[Dataset items]
import Summits.BirchSwinnertonDyer.BirchSwinnertonDyer.Theses.UniversalToricDescent
import Summits.BirchSwinnertonDyer.BirchSwinnertonDyer.Theorems.UniversalToricDescentTwinAlgMuZeroAtThreeOfBetaRoadParam
import Summits.BirchSwinnertonDyer.BirchSwinnertonDyer.Theorems.UniversalToricDescentTwinAlgMuZeroAtThreeOfBuckets
import Summits.BirchSwinnertonDyer.BirchSwinnertonDyer.Theorems.UniversalToricDescentAcDualMuZeroCriterion
import Literature.NumberTheory.EllipticCurves.Rubin1991.TwoVariableMainConjecture
import HarnessLib

/-!
# Crux 24737 `TwinAlgMuZeroAtThree` — NODE `steinberg_line_descent` (crux-ideate g6, idea `steinberg-line-descent`)

D-0171 node for `stmt-BirchSwinnertonDyer-24737` (NOT registered; the registered skeleton of record stays `Lines/beta_road.lean` v19,
sha16 `4b5d40f4a458397e`).  Companion cards: `Ideas/steinberg-line-descent.md` (crux idea), `Lines/steinberg_line_descent.md` (node card).

THESIS OF THE LINE (bucket B = multiplicative très ramifié twins `E′`, `3 ∥ N′`, `a₃(E′) = ±1`, hence `3`-ORDINARY; `f_{E′}` is the
weight-2 STEINBERG point `𝔓` of the Hida family `𝐟` of TAME level `M = N′/3`, `3 ∤ M`).  Every printed anticyclotomic input the line of record
needs for `E′` itself (Howard 2004 Kolyvagin systems, Castella–Hsieh, BCK) is printed under `p ∤ N` and is OUT OF SCOPE at `3 ∣ N′` (audit
g53: «K2a‴ is Howard's machine at `p ∥ N`, outside print»).  In the Hida family the level hypothesis bears on the TAME level only (`p ∤ M`,
Howard 2007 Hyp. 1.0.1, Fouquet 2013 §1, Castella 2020 §1), and the Steinberg point is an interior arithmetic point.  So: run the whole
machine ONE DIMENSION UP, over `R_Iw = 𝕀⟦Γ^ac⟧` (big Heegner points `𝔷_∞`, Fouquet's two-variable Howard divisibility
`char H̃²_tors ∣ char(H̃¹/𝔷_∞)²`, Castella's two-variable explicit reciprocity law `Log(loc_𝔭 𝔷_∞) = 𝓛_{𝔭,ξ}(𝐟)` proved at the DENSE set
of weight-2 points with non-trivial wild nebentypus — no Heegner cycles, no factorials, no `3`-new level), obtain
`ch_{R_Iw}(X₂) ∣ (unit·𝓛₂)²·D₂` for the two-variable `(∅,0)`-Selmer module `X₂`, and DESCEND to the Steinberg line `𝔓`:
`μ(𝓛₂ mod 𝔓) = μ(L_𝔭^{BDP}(E′)) = 0` is the route's own analytic input (Hsieh Thm. B at any level, item `TwinHsiehThmBInput` BY NAME;
Castella 2018 [exceptional] Thm. 2.10: at the `3`-new point the specialisation acquires only the factor `(1 − a₃·χ(𝔭̄)⁻¹)`, an element
`1 − unit·γ` of `Λ^ur` with `μ = 0` — the exceptional zero is `μ`-NEUTRAL and lives in the Greenberg structure, not in `(∅,0)`:
`Literature.Barriers.BirchSwinnertonDyer.ExceptionalZeroBarrierNarrow`), and the commutative-algebra lemma `SteinbergLineMuDescent` below
(a submodule of an elementary `Λ₂`-module whose elementary divisors have `μ`-free constant terms has `X/𝔓X` finitely generated over `ℤ₃` —
NO pseudo-nullity needed) plus `(∅,0)`-control at `𝔓` (exact under `E′(K_{∞,w})[3] = 0`, `ρ̄` irreducible) give
«`X_(∅,0)(E′/K_∞)` finitely generated over `ℤ₃`» = torsion ∧ `μ = 0` = bucket B of the crux (route receptacle
`UniversalToricDescentAcDualMuZero.isTorsion_and_exists_generator_of_finite_pTorsion`).  Bucket C₀ is the registered constant C₀′ BY NAME.

WHY EASIER THAN THE LINE OF RECORD (named): K1‴ (a per-curve mod-3 indivisibility CERTIFICATE of the bottom Heegner class, no uniform proof
path; vet utdR3) is REPLACED by a theorem-shaped input — Hsieh's `μ = 0` on the line + the descent lemma; K2a‴ (Howard's KS machine for `E′` at
`3 ∥ N′`) is REPLACED by Fouquet Thm. A(iii) / Howard 2007 Thm. 3.2.3(c) over `R_Iw`, whose level hypotheses concern `M` (`3 ∤ M` ✓,
`3 ∤ φ(M)` = a bucket restriction / port) — the `3 ∣ N′` wall disappears; what remains are the GENERIC small-prime ports of `p`-adic modular
form theory (`p ∤ 6`: `E_{p−1}`-lift of the Hasse invariant, Hida/Ohta control at `p = 3` with neat tame level) that every line at `p = 3`
faces anyway, and the Steinberg specialisation, crossed in the `(∅,0)` structure where it carries no zero.

PIECES (D-0171 tags; evidence and leaves in `Lines/steinberg_line_descent.md`):
* S_B `TwoVarDescentFgMultOfParamAtThree` / `stub_twoVarDescentMult` — bucket B in DESCENT CURRENCY («`X_(∅,0)(E′/K_∞)` at `𝔭′` is
  finitely generated over `ℤ₃`», the output shape of `SteinbergLineMuDescent` + control).  UNDECIDED · EQUIV to the bucket-B half of the crux
  (both directions kernel-checked below: `twoVarFg_of_crux`, and the B-branch of `TwinAlgMuZeroAtThree_of`); WEAKER-OR-EQUAL than the line
  of record's pair K1‴ ∧ K2a‴ (`twoVarFg_of_betaRoad`).  Children: S1 «two-variable Howard divisibility over `R_Iw` at `p = 3`»
  UNDECIDED · port-of-print (Fouquet 2013 Thm. A(iii) `p > 3`, Howard 2007 Thm. 3.2.3 `p ∤ 6Mφ(M)`; Hyp. 1 = non-trivial homothety in the
  image, tree `p719731`-adjacent) · S2 «two-variable ERL `Log(loc_𝔭 𝔷_∞) = 𝓛₂` at `p = 3`» ATTACKABLE · port (Castella 2020 Thm. 4.4 via
  Prop. 4.5 at weight-2 wild-character points; Ohta/Katz `Λ`-adic `d μ` at `p = 3`) · S3 «two-sided link over `R_Iw`:
  `ch(X₂) ∣ (E_𝔭·𝓛₂)²·D₂`» WEAKER · ATTACKABLE (Poitou–Tate bookkeeping BCK (A3)/(A4) one variable up) · S4 «`μ(𝓛₂ mod 𝔓) = 0`» =
  `TwinHsiehThmBInput` BY NAME (tree fact) + frame comparison Hsieh ↔ Castella/BDP at `p = 3` (item 20400's caveat) · ATTACKABLE ·
  M3 `SteinbergLineMuDescent` TYPED below · WEAKER · ATTACKABLE (commutative algebra over `Λ₂ = ℤ₃⟦T⟧⟦S⟧`) · S5 «`(∅,0)`-control at the
  Steinberg fibre» ATTACKABLE (Mazur control; `E′(K_{∞,w})[3] = 0` at `𝔭′` très ramifié, `H⁰(K, E′[3]) = 0`).
* C₀′ `stub_goodSS` — the registered constant BY NAME · UNDECIDED (untouched by this line: `a₃ = 0` is not ordinary, no Hida family).
* `TwinAlgMuZeroAtThree_of` — the crux BY NAME from S_B and C₀′ (kernel-checked; bucket split + the route's `Λ`-module receptacle).

HONEST FRAMING: nothing is discharged; two `sorry`s (the two stubs) and nowhere else; `SteinbergLineMuDescent` is a `Prop` with no stub
(claimable as a plain theorem); crux 24737 stays OPEN; BSD is proved for no curve here.  Caveats carried on the card: Fouquet needs the branch
`𝕀` regular (work over its normalisation), Howard 2007 needs `p ∤ φ(M)`, the exceptional point needs `𝔷_∞ mod 𝔓 ≠ 0`-free bookkeeping
(Castella 2018 [exceptional]: `loc_𝔭` of the specialised class vanishes only at the trivial character when `a₃ = +1`; the class itself is
non-torsion by Cornut–Vatsal in the family, Howard 2007 Cor. 3.1.2), `μ(D₂ mod 𝔓) = 0` for the local terms.
References: [Howard2007] = B. Howard, Invent. Math. 167 (2007) 91–128 (arXiv:1202.6358) Hyp. 1.0.1, Thm. 3.2.3, Cor. 3.1.2, Conj. 3.3.1;
[Fouquet2013] = O. Fouquet, Compos. Math. 149 (2013) 356–416, Thm. A; [Castella2020JIMJ] = arXiv:1410.6591 Thm. 4.4, Prop. 4.5;
[Castella2018Exceptional] = arXiv:1507.04260 Thm. 2.10–2.11, §3; [Hsieh2014] Thm. B; [BCK21] = arXiv:1908.09512 (A3)–(A4);
[GreenbergVatsal2000] §2; R. Greenberg, «On the structure of Selmer groups» (2016) (no finite / pseudo-null submodules);
T. Ochiai, Compos. Math. 142 (2006) (Euler system for Galois deformations, specialisation of characteristic ideals).
-/

noncomputable section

Instructions for the task:
Pick each line holding the word "itself" out of the data and copy it.

Solution for this task:
needs for `E′` itself (Howard 2004 Kolyvagin systems, Castella–Hsieh, BCK) is printed under `p ∤ N` and is OUT OF SCOPE at `3 ∣ N′` (audit
(Castella 2018 [exceptional]: `loc_𝔭` of the specialised class vanishes only at the trivial character when `a₃ = +1`; the class itself is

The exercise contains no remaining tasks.